This chapter describes how to enable the Oracle Communications WebRTC Session Controller Signaling Engine cache for improved performance with SIP-aware load balancers.
A WebRTC Session Controller Signaling Engine cluster manages call-state data in several partitions in the memory of each engine server. Each call-state entry resides in one such partition on a specific engine server in the cluster. In many cases the engine server requesting the call-state entry is not the same engine server where it is stored. Engine servers fetch and write data in the SIP call-state store as necessary. Each call state data partition can have one or more backup copies in another server to provide automatic failover in the event that a SIP call-state store server fails or shuts down for some reason.
WebRTC Session Controller also provides the option for engine servers to cache a portion of the call-state data locally. When a local cache is used, an engine server first checks its local cache. If the cache contains the required data, and the local copy of the data is up-to-date (compared to the SIP call-state store copy), the engine locks the call state in the SIP call-state store but reads directly from its cache. This improves response time performance for the request, because the engine does not have to retrieve the call state data from a SIP call-state store.

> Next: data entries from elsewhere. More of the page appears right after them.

import Literature.Computability.Complexity.GateEliminationCase54Q13
import Literature.Computability.Complexity.GateEliminationRegate
import Literature.Computability.Complexity.GateEliminationRule4Sharp

/-!
# Gate elimination: Cases 5.4.1.4.2.4/5 of Li–Yang's Theorem 4.1 (the ⊕-type `F`)

"Assume that `F` is an ⊕-type gate and `u` is unprotected. Then we can first substitute an
appropriate constant to `t` to trivialize `E`. This would make `D` a `1`-gate. Now notice that
`F = D ⊕ u ⊕ c₁ = G ⊕ z ⊕ u ⊕ c₂`, so by performing affine substitution `z ← u ⊕ c` for arbitrary
constant `c`, we can make `F = G ⊕ c ⊕ c₂`. Therefore, we can rewire the circuit (i.e. make all
descendants of `F` fed by `G` directly) such that the gates `D` and `F` are removed, and `z` and
`u` become `0`-variables. In this way, we make `3` variables non-influential by `2`
substitutions." "If `F` is an ⊕-type gate and `u` is protected, then … we can first substitute a
constant to its couple to make `u` unprotected, then apply Case 5.4.1.4.2.4. By this, we use
`3` substitutions to make `4` variables non-influential." (ECCC TR21-023, §4.1, Cases 5.4.1.4.2.4,
5.4.1.4.2.5; the paper's `z`, `u` are our `u`, `u'`.) PROVED here: the core `quad24_core` (the
rewiring is Rule 4 — merging the useless `D` into `F` — followed by a redirection of the readers
of the merged gate, whose function is `G ⊕ const`, to `G`), and `stepGoal_quad23_xor`.

## References

* J. Li, T. Yang, *3.1n − o(n) circuit lower bounds for explicit functions*, STOC 2022;
  ECCC TR21-023, §2.4, §3.3 (Rule 4), §4.1 (Cases 5.4.1.4.2.4/5), Lemma 3.11.
-/

namespace Literature.Computability.Complexity

open Finset

namespace Semicircuit

variable {n : ℕ} {f : (Fin n → ZMod 2) → Bool} {d : ℕ} {αφ αI αQ : ℝ}

/-- A potential-non-increasing packing after deleting a `0`-gate whose variable wires are
`≤ 2`-variables and whose gate wires do not become `1`-gates. [cite: LiYang2022, §3.3 (Rule 1), Prop. 3.10] -/
theorem exists_packing_removeGate_noNew' (D : Semicircuit n) (k₀ : Fin D.m) {m' : ℕ}
    (ε : Fin m' ≃ {k : Fin D.m // k ≠ k₀}) (h0 : ∀ k a, D.arg k a ≠ .gate k₀)
    {P : Finset (Fin D.m × Fin D.m)} (hP : D.IsPacking P)
    (hvar : ∀ a v, D.arg k₀ a = .var v → D.fanout (.var v) ≤ 2)
    (hgate : ∀ a g, D.arg k₀ a = .gate g → D.fanout (.gate g) ≠ (univ.filter fun a' : Fin 2 => D.arg k₀ a' = .gate g).card + 1) :
    ∃ P' : Finset (Fin m' × Fin m'), (D.removeGate k₀ ε).IsPacking P' ∧ (D.removeGate k₀ ε).potential P' ≤ D.potential P := by
  classical
  have hcov : ∀ k, (D.removeGate k₀ ε).Troubled k → ¬ D.Troubled ((ε k : Fin D.m)) →
      k ∈ (∅ : Finset _) ∨ k ∈ (∅ : Finset _) := by
    intro k hT' hT
    exfalso
    obtain ⟨a, ha⟩ := D.causedBy_of_new_troubled_removeGate k₀ ε h0 hT' hT
    cases hka : D.arg k₀ a with
    | const c => rw [hka] at ha; exact not_causedBy_const ha
    | gate g =>
      rw [hka] at ha
      rcases ha with ha | ⟨z, hz, -⟩
      · have hkg : (ε k : Fin D.m) = g := (Node.gate.inj ha).symm
        have h1 := D.fanout_removeGate_add k₀ ε h0 (v := .gate g) (fun h => by cases h; exact h0 k₀ a hka)
        have h3 := hgate a g hka
        have hskip : (Node.gate g : Node n D.m).skip k₀ ε = .gate k := by
          rw [← hkg]; exact Node.skip_gate_coe k₀ ε k
        rw [hskip] at h1
        have := hT'.2.1
        omega
      · cases hz
    | var v =>
      rw [hka] at ha
      rcases ha with ha | ⟨z, hz, a', ha'⟩
      · cases ha
      · cases hz
        have h1 := D.fanout_removeGate_add k₀ ε h0 (v := .var v) (fun h => by cases h)
        have h2 : 1 ≤ (univ.filter fun a'' : Fin 2 => D.arg k₀ a'' = .var v).card :=
          card_pos.mpr ⟨a, mem_filter.mpr ⟨mem_univ _, hka⟩⟩
        have h3 := hvar a v hka
        have h4 := hT'.fanout_eq_two ha'
        change (D.removeGate k₀ ε).fanout (.var v) + _ = _ at h1
        omega
  have := exists_packing_transfer' D (D.removeGate k₀ ε) (fun k => (ε k : Fin D.m))
    (fun a b h => ε.injective (Subtype.ext h)) hP
    (fun k k' _ _ _ _ h => D.adjacent_removeGate_of k₀ ε k k' h) ∅ ∅ hcov (Or.inl (by simp)) (Or.inl (by simp))
  simpa using this

/-- The merged function of an ⊕-type `1`-gate into its ⊕-type reader sharing its other input is
the remaining input `⊕` a constant. [folklore] -/
theorem mergeOp_xor_xor (C : Semicircuit n) {G Q : Fin C.m} (aQ aG : Fin 2) {dG dQ : Bool}
    (hG : ∀ a b, C.op G a b = ((a ^^ b) ^^ dG)) (hQ : ∀ a b, C.op Q a b = ((a ^^ b) ^^ dQ)) (p q : Bool) :
    mergeOp C G Q aQ aG p q = ((if aQ = 0 then p else q) ^^ (dG ^^ dQ)) := by
  unfold mergeOp
  obtain rfl | rfl : aQ = 0 ∨ aQ = 1 := by fin_cases aQ <;> simp
  all_goals obtain rfl | rfl : aG = 0 ∨ aG = 1 := by fin_cases aG <;> simp
  all_goals simp only [if_true, if_false, show (1 : Fin 2) ≠ 0 from by decide, hG, hQ]
  all_goals cases p <;> cases q <;> cases dG <;> cases dQ <;> rfl

/-- **Under the standing hypotheses the output gate has no reader**: a reader in the xor-part
would put the output in the xor-part (an affine output), and a reader `Y` of the acyclic part
reaches the output, contradicting acyclicity. [cite: LiYang2022, §4.1 (Case 0.2)] -/
theorem not_reads_out_of_standing {C : Semicircuit n} {R : RdqSource n} (hf : IsAffineDisperser f d)
    (hd : 2 * d + 1 ≤ R.dim) (hF : C.Fair) (hC : C.ComputesRestr f R) (hS : C.Standing R)
    {ko : Fin C.m} (hko : C.out = .gate ko) (Y : Fin C.m) (a : Fin 2) : C.arg Y a ≠ .gate ko := by
  intro hY
  have hkoK : ko ∉ C.xorPart := fun h => out_ne_gate_of_mem_xorPart hf hd hF hC h hko
  by_cases hYK : Y ∈ C.xorPart
  · exact hkoK (C.mem_of_arg_eq Y hYK a ko hY)
  · obtain ⟨k, hk, hpath⟩ := hS.reachesOut Y hYK
    rw [hko] at hk; cases hk
    obtain ⟨ρ, hρ⟩ := C.exists_isRank
    -- ranks do not decrease along `Reads` from a gate of the acyclic part
    have key : ∀ g, Relation.ReflTransGen C.Reads Y g → g ∉ C.xorPart ∧ ρ Y ≤ ρ g := by
      intro g hg
      induction hg with
      | refl => exact ⟨hYK, le_rfl⟩
      | tail _ hbc ih =>
        obtain ⟨a', ha'⟩ := hbc
        have hcK : _ ∉ C.xorPart := fun h => ih.1 (C.mem_of_arg_eq _ h a' _ ha')
        exact ⟨hcK, ih.2.trans (hρ _ hcK a' _ ha' ih.1).le⟩
    have h1 := (key ko hpath).2
    have h2 := hρ Y hYK a ko hY hkoK
    omega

The engine cache stores only the call state data that has been most recently used by engine servers. Call state data is moved into an engine's local cache as necessary to respond to client requests or to refresh out-of-date data. If the cache is full when a new call state must be written to the cache, the least-recently accessed call state entry is first removed from the cache. The size of the engine cache is not configurable.
Using a local cache is most beneficial when a SIP-aware load balancer manages requests to the engine cluster. With a SIP-aware load balancer, all of the requests for an established call are directed to the same engine server, which improves the effectiveness of the cache. If you do not use a SIP-aware load balancer, the effectiveness of the cache is limited, because subsequent requests for the same call may be distributed to different engine severs (having different cache contents).
By default, engine caching is enabled. To disable partial caching of call state data in the engine, specify the engine-call-state-cache-enabled element in sipserver.xml:
<engine-call-state-cache-enabled>false</engine-call-state-cache-enabled>
When enabled, the cache size is fixed at a maximum of 250 call states. The size of the engine cache is not configurable.
The SipPerformanceRuntime MBean monitors the behavior of the engine cache. Table 10-1 describes the MBean attributes.
Table 10-1 SipPerformanceRuntime Attribute Summary
| Attribute | Description |
|---|---|
cacheRequests |
Tracks the total number of requests for session data items. |
cacheHits |
The server increments this attribute each time a request for session data results in a version of that data being found in the engine server's local cache. This counter is incremented even if the cached data is out-of-date and requires updating with data from the SIP call-state store. |
cacheValidHits |
This attribute is incremented each time a request for session data is fully satisfied by a cached version of the data. |
When enabled, the size of the cache is fixed at 250 call states. Because the cache consumes memory, you may need to modify the JVM settings used to run engine servers to meet your performance goals. Cached call states are maintained in the tenured store of the garbage collector. Try reducing the fixed NewSize value when the cache is enabled (for example, -XX:MaxNewSize=32m -XX:NewSize=32m). The actual value depends on the call state size used by applications and the size of the applications themselves.